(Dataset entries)
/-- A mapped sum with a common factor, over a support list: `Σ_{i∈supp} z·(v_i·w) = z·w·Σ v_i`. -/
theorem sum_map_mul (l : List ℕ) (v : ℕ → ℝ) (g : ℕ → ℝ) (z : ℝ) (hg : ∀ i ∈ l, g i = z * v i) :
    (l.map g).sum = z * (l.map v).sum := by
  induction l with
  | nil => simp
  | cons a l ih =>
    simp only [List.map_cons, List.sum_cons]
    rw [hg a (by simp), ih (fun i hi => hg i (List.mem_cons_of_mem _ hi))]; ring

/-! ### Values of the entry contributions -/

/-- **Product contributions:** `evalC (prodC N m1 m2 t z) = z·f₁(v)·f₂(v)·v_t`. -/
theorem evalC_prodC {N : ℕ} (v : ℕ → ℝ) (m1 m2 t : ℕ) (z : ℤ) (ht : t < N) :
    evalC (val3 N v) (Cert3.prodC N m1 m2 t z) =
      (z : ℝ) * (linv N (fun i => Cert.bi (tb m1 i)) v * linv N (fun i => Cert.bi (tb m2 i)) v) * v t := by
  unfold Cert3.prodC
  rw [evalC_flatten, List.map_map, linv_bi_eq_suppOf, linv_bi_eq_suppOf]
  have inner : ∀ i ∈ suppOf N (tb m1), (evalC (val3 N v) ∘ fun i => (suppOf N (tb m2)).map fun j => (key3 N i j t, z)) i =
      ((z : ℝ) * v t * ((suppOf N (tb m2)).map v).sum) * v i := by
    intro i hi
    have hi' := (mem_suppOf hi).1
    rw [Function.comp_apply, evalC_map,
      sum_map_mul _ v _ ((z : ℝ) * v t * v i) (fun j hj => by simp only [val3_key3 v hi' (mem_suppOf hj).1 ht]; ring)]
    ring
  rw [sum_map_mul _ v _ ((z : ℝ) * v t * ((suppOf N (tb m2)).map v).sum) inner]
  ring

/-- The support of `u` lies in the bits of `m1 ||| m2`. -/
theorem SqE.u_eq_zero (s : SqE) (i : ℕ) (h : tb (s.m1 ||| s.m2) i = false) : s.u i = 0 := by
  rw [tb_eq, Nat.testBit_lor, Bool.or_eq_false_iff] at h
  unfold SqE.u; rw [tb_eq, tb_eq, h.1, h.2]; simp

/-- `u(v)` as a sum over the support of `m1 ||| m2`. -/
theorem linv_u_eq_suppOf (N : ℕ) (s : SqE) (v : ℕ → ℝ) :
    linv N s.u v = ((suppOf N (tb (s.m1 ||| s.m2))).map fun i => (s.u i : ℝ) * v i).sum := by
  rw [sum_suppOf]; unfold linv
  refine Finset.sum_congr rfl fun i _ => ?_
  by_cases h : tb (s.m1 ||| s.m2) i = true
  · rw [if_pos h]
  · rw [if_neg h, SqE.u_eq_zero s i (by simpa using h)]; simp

* * *

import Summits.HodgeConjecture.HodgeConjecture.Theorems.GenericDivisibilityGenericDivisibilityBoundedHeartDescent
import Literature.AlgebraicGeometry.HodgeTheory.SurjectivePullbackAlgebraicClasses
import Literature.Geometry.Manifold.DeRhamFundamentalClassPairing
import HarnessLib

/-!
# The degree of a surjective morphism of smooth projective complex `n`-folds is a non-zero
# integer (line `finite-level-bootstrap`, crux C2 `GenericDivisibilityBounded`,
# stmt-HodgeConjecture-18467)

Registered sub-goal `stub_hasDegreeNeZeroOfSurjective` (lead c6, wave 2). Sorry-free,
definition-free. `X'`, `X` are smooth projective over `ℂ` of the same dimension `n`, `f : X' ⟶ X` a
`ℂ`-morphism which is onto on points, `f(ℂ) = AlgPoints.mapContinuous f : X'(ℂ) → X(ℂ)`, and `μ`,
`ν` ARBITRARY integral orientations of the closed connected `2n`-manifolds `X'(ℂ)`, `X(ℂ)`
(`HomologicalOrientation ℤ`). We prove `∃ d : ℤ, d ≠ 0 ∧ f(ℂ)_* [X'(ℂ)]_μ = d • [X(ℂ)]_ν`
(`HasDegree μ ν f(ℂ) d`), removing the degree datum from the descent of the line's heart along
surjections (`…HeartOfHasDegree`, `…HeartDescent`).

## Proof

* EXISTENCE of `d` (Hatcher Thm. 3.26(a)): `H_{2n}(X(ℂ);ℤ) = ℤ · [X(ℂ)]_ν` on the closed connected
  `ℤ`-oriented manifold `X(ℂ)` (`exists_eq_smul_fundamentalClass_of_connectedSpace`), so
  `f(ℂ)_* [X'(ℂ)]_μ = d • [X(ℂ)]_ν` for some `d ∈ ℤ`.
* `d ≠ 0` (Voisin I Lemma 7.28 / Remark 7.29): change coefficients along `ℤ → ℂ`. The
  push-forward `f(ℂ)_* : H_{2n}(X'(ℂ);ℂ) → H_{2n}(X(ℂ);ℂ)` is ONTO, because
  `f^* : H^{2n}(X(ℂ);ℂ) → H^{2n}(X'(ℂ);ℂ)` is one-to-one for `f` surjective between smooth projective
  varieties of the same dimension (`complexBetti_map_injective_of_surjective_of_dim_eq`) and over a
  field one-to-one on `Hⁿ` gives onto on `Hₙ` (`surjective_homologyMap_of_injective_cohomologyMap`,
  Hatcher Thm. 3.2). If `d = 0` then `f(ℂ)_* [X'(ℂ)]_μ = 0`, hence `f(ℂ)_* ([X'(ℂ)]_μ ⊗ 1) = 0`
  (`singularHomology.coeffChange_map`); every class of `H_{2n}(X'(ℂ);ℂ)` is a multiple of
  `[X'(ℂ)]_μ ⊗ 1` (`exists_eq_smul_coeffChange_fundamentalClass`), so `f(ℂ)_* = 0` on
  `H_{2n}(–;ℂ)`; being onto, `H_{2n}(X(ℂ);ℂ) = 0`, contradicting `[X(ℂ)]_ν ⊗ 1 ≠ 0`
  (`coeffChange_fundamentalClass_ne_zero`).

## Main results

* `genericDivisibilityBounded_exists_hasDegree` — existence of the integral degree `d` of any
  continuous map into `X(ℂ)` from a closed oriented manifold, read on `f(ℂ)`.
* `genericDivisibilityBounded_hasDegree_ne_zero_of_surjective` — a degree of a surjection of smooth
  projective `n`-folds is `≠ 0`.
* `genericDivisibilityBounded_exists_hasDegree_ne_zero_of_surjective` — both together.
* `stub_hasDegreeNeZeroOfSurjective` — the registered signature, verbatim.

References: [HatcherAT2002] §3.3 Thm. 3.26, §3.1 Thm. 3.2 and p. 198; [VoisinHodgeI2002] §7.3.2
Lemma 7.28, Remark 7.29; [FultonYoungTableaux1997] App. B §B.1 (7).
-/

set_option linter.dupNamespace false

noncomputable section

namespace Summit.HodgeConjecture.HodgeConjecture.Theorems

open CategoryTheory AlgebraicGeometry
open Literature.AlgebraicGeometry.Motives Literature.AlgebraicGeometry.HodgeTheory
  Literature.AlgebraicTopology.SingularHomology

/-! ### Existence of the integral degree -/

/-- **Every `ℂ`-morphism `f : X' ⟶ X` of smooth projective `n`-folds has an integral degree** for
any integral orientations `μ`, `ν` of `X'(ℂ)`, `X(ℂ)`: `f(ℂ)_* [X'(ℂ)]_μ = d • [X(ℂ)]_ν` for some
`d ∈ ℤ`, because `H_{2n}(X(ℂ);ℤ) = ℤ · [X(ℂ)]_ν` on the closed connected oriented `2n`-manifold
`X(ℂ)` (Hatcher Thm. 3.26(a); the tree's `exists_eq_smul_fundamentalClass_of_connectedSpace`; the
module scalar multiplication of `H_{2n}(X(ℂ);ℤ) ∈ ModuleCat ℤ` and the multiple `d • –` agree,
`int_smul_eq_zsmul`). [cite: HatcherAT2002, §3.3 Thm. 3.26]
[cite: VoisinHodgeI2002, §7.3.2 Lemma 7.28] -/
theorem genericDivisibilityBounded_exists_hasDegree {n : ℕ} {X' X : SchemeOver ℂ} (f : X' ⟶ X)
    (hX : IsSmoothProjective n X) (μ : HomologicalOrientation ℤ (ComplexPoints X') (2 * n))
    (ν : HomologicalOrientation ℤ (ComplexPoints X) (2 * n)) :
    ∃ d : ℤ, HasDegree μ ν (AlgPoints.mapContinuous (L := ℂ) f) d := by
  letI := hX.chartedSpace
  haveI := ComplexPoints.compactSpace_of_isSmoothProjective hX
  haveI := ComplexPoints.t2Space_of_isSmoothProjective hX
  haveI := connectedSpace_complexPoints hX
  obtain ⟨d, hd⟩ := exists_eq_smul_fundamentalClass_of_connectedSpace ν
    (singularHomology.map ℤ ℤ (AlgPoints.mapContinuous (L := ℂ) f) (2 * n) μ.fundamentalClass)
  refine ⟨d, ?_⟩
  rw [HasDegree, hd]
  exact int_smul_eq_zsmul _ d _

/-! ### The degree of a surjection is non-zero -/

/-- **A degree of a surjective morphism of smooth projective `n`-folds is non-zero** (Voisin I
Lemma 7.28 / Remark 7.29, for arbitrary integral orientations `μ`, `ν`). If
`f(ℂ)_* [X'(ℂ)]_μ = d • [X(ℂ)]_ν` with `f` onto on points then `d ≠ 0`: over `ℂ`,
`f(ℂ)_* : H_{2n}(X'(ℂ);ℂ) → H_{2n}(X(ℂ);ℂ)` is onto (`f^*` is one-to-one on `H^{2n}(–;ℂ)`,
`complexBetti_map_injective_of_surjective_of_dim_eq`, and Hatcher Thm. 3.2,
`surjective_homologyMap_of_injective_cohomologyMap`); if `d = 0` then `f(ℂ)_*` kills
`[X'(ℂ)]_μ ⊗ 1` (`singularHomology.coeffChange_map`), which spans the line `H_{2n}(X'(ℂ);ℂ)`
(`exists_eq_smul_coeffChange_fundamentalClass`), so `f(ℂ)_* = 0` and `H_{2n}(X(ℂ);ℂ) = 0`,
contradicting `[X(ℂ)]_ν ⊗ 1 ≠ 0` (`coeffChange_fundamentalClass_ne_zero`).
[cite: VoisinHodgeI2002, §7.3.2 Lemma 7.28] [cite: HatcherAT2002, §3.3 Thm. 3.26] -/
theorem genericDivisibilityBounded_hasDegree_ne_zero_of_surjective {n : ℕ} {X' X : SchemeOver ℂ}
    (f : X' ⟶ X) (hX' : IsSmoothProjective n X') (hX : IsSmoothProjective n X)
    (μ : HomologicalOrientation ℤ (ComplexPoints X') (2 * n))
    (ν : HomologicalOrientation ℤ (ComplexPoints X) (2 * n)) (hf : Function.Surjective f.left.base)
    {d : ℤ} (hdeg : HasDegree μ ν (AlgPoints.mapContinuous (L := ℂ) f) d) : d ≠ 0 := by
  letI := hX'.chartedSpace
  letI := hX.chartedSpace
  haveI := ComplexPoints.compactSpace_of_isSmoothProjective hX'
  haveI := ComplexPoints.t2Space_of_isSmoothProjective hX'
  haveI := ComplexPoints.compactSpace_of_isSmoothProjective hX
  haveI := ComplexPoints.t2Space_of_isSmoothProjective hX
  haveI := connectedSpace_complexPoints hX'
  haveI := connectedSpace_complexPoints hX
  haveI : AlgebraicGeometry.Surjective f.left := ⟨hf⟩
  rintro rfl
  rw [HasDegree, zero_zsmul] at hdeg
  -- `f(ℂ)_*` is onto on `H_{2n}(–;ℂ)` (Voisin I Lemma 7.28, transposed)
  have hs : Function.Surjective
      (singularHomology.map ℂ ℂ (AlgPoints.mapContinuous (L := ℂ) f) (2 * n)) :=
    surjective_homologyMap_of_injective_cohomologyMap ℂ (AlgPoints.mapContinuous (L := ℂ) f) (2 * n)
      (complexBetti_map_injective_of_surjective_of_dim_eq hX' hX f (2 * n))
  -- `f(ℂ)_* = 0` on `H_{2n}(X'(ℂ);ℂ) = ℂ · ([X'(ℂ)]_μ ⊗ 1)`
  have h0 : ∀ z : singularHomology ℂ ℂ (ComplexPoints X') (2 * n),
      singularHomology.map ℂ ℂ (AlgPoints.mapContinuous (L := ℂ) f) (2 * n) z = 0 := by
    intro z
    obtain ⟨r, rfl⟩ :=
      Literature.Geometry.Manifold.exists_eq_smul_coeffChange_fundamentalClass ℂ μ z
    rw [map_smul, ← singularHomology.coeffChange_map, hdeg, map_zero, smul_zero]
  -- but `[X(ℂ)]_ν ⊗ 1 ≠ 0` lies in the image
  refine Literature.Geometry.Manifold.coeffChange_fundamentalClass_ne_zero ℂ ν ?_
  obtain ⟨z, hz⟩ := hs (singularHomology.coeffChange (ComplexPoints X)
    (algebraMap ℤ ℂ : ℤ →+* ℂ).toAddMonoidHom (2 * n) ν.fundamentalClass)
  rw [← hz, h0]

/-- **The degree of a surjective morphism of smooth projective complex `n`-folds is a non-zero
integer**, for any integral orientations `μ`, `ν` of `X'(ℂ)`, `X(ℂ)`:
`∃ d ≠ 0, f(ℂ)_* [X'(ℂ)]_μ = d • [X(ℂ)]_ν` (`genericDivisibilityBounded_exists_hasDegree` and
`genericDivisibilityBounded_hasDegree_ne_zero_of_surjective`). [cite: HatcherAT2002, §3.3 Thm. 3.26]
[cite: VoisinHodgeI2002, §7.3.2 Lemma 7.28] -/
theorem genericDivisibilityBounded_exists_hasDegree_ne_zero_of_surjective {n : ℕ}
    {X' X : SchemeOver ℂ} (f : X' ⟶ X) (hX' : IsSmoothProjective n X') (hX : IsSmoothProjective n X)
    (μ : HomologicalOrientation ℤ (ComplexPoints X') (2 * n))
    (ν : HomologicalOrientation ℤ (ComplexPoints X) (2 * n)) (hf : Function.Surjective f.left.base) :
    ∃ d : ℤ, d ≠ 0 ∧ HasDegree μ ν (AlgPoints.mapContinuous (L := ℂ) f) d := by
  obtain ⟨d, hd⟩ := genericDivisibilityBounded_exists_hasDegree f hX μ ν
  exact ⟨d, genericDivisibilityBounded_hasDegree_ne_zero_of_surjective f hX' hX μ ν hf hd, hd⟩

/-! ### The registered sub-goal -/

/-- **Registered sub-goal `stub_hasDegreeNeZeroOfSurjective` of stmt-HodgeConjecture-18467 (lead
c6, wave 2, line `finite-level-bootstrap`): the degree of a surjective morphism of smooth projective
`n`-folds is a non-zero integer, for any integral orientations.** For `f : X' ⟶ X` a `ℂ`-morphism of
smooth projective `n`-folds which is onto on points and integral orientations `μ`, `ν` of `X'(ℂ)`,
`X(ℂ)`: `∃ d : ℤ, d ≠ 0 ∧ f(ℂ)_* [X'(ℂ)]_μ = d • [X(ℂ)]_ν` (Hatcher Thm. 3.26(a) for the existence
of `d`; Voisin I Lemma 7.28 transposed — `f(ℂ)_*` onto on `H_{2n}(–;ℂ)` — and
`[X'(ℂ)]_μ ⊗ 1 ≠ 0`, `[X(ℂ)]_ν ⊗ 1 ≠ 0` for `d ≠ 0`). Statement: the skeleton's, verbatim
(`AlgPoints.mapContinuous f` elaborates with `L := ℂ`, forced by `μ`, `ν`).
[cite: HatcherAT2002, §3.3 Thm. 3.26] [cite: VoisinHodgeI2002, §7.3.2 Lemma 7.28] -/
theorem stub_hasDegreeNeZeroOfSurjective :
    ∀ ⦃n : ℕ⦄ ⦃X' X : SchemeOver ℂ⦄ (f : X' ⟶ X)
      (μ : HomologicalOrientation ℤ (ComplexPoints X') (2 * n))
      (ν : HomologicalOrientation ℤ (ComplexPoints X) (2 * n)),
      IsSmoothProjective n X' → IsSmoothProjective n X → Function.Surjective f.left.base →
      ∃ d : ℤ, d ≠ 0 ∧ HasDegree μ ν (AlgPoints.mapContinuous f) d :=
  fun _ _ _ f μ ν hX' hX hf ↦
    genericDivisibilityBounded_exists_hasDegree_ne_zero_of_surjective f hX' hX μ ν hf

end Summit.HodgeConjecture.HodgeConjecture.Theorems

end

--

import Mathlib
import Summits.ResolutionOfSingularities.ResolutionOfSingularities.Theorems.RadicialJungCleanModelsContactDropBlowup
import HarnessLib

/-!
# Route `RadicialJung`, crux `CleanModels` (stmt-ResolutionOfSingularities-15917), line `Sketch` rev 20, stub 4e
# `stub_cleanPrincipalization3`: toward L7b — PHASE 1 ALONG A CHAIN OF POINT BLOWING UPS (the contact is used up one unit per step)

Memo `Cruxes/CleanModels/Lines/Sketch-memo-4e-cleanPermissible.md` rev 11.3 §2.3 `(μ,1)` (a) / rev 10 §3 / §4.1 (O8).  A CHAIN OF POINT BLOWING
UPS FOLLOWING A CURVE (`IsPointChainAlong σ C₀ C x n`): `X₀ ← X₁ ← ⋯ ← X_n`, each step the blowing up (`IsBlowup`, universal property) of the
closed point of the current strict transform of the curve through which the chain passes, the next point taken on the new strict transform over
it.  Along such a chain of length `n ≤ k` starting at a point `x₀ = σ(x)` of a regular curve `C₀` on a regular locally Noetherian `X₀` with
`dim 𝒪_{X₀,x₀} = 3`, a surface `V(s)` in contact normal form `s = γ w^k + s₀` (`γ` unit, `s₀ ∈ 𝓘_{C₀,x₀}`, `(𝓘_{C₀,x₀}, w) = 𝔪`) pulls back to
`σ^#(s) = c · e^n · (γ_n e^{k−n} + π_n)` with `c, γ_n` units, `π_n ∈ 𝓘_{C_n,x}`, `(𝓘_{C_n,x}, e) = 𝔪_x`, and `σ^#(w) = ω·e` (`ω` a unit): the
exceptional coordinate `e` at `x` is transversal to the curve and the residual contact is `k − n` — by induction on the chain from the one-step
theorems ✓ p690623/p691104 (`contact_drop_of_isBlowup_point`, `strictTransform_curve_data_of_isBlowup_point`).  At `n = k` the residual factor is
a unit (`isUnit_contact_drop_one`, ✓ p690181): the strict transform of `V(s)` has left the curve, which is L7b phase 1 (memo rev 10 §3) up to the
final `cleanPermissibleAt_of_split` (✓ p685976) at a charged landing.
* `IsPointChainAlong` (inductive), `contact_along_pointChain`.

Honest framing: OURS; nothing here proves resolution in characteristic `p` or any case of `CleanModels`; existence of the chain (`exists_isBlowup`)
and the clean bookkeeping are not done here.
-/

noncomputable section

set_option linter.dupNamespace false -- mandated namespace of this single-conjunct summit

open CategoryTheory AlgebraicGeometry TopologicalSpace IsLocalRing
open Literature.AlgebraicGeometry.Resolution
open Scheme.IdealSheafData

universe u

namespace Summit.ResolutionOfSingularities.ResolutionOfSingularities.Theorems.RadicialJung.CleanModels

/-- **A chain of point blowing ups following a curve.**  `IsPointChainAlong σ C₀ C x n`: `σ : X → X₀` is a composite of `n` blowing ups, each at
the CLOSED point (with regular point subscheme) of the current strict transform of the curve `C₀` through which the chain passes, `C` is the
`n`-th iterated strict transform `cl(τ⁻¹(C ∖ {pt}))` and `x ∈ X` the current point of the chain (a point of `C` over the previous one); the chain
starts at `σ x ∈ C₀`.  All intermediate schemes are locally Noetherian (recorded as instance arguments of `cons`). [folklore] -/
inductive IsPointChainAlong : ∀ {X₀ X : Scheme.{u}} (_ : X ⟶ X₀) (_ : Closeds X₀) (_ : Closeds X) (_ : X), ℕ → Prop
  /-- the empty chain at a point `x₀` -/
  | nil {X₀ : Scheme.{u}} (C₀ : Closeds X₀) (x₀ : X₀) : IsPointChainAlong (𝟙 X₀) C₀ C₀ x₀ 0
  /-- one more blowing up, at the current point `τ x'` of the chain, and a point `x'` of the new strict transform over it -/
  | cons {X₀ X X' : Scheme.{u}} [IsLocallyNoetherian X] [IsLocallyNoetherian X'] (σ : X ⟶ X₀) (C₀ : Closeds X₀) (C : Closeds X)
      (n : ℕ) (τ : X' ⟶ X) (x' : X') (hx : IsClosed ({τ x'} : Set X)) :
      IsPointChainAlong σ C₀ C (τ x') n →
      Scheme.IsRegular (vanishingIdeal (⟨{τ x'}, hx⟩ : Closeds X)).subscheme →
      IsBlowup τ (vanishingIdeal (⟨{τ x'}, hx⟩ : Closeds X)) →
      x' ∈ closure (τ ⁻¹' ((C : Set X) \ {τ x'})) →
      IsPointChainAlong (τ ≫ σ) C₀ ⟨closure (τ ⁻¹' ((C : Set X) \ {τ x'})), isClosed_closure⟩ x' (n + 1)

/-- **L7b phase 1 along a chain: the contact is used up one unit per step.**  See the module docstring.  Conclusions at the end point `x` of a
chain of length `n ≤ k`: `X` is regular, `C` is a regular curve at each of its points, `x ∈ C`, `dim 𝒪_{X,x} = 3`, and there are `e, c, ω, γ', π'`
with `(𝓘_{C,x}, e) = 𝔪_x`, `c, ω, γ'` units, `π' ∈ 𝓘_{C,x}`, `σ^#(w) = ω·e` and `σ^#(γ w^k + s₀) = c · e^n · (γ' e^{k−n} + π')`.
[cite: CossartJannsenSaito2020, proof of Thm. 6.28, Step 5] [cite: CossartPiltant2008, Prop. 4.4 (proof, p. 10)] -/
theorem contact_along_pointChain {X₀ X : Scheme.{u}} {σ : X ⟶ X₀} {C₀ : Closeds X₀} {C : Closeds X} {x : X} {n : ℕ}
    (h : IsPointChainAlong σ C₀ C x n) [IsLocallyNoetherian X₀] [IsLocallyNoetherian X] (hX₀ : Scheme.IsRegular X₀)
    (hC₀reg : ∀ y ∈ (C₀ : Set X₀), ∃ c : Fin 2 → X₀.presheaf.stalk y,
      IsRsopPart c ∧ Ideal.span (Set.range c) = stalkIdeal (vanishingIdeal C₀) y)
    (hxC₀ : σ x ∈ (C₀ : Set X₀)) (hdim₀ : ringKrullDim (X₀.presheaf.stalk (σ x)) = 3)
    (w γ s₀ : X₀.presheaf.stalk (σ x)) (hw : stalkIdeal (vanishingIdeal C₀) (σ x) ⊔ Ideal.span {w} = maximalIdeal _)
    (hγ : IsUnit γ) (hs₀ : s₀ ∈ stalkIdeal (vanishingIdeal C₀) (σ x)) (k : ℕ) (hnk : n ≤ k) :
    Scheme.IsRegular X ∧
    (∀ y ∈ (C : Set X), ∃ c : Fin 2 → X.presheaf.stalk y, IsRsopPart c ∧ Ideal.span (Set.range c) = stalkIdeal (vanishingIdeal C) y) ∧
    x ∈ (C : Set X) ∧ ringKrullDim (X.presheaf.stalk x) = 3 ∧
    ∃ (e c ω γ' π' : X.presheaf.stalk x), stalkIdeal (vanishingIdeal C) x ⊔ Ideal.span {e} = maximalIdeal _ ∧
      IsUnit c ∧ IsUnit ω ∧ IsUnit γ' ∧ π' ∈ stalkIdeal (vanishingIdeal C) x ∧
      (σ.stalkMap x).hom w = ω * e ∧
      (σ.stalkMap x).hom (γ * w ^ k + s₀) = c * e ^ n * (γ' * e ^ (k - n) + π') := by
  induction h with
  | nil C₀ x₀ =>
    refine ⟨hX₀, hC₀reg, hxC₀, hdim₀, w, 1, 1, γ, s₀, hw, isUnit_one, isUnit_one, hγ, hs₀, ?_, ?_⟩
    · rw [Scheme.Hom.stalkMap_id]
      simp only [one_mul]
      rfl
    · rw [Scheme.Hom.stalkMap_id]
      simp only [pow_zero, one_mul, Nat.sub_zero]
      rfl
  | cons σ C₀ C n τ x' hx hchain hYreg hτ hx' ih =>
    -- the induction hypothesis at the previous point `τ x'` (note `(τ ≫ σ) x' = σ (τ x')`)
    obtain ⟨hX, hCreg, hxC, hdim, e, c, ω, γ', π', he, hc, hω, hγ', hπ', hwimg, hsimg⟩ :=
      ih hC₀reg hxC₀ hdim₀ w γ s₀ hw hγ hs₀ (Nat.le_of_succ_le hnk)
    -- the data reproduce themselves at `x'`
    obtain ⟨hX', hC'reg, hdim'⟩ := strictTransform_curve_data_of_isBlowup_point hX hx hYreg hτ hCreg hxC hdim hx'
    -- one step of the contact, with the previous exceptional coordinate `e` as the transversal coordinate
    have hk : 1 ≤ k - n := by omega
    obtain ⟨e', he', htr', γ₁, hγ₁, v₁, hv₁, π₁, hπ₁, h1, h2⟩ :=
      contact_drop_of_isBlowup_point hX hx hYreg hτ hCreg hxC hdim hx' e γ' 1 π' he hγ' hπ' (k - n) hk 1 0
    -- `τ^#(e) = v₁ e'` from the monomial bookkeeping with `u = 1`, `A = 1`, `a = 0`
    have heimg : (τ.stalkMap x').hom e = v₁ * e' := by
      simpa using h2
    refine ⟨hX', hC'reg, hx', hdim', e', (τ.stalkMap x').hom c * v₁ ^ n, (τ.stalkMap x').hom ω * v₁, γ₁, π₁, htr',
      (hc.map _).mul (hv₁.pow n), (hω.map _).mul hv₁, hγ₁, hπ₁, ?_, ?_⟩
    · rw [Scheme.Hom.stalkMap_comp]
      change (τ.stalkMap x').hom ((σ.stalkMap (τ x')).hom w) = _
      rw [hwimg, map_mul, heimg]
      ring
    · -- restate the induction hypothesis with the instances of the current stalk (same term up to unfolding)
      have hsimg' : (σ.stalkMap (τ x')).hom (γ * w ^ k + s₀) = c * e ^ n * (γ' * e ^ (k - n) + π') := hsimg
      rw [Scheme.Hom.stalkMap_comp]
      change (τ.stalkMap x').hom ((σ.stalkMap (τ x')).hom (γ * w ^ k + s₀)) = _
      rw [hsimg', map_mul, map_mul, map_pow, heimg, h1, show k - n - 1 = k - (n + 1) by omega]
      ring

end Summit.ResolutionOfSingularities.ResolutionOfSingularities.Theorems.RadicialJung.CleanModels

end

## PROBLEM STATEMENT
Show every line from the entries that includes the word "using".

## RESPONSE AREA
  · rw [if_neg h, SqE.u_eq_zero s i (by simpa using h)]; simp
      simpa using h2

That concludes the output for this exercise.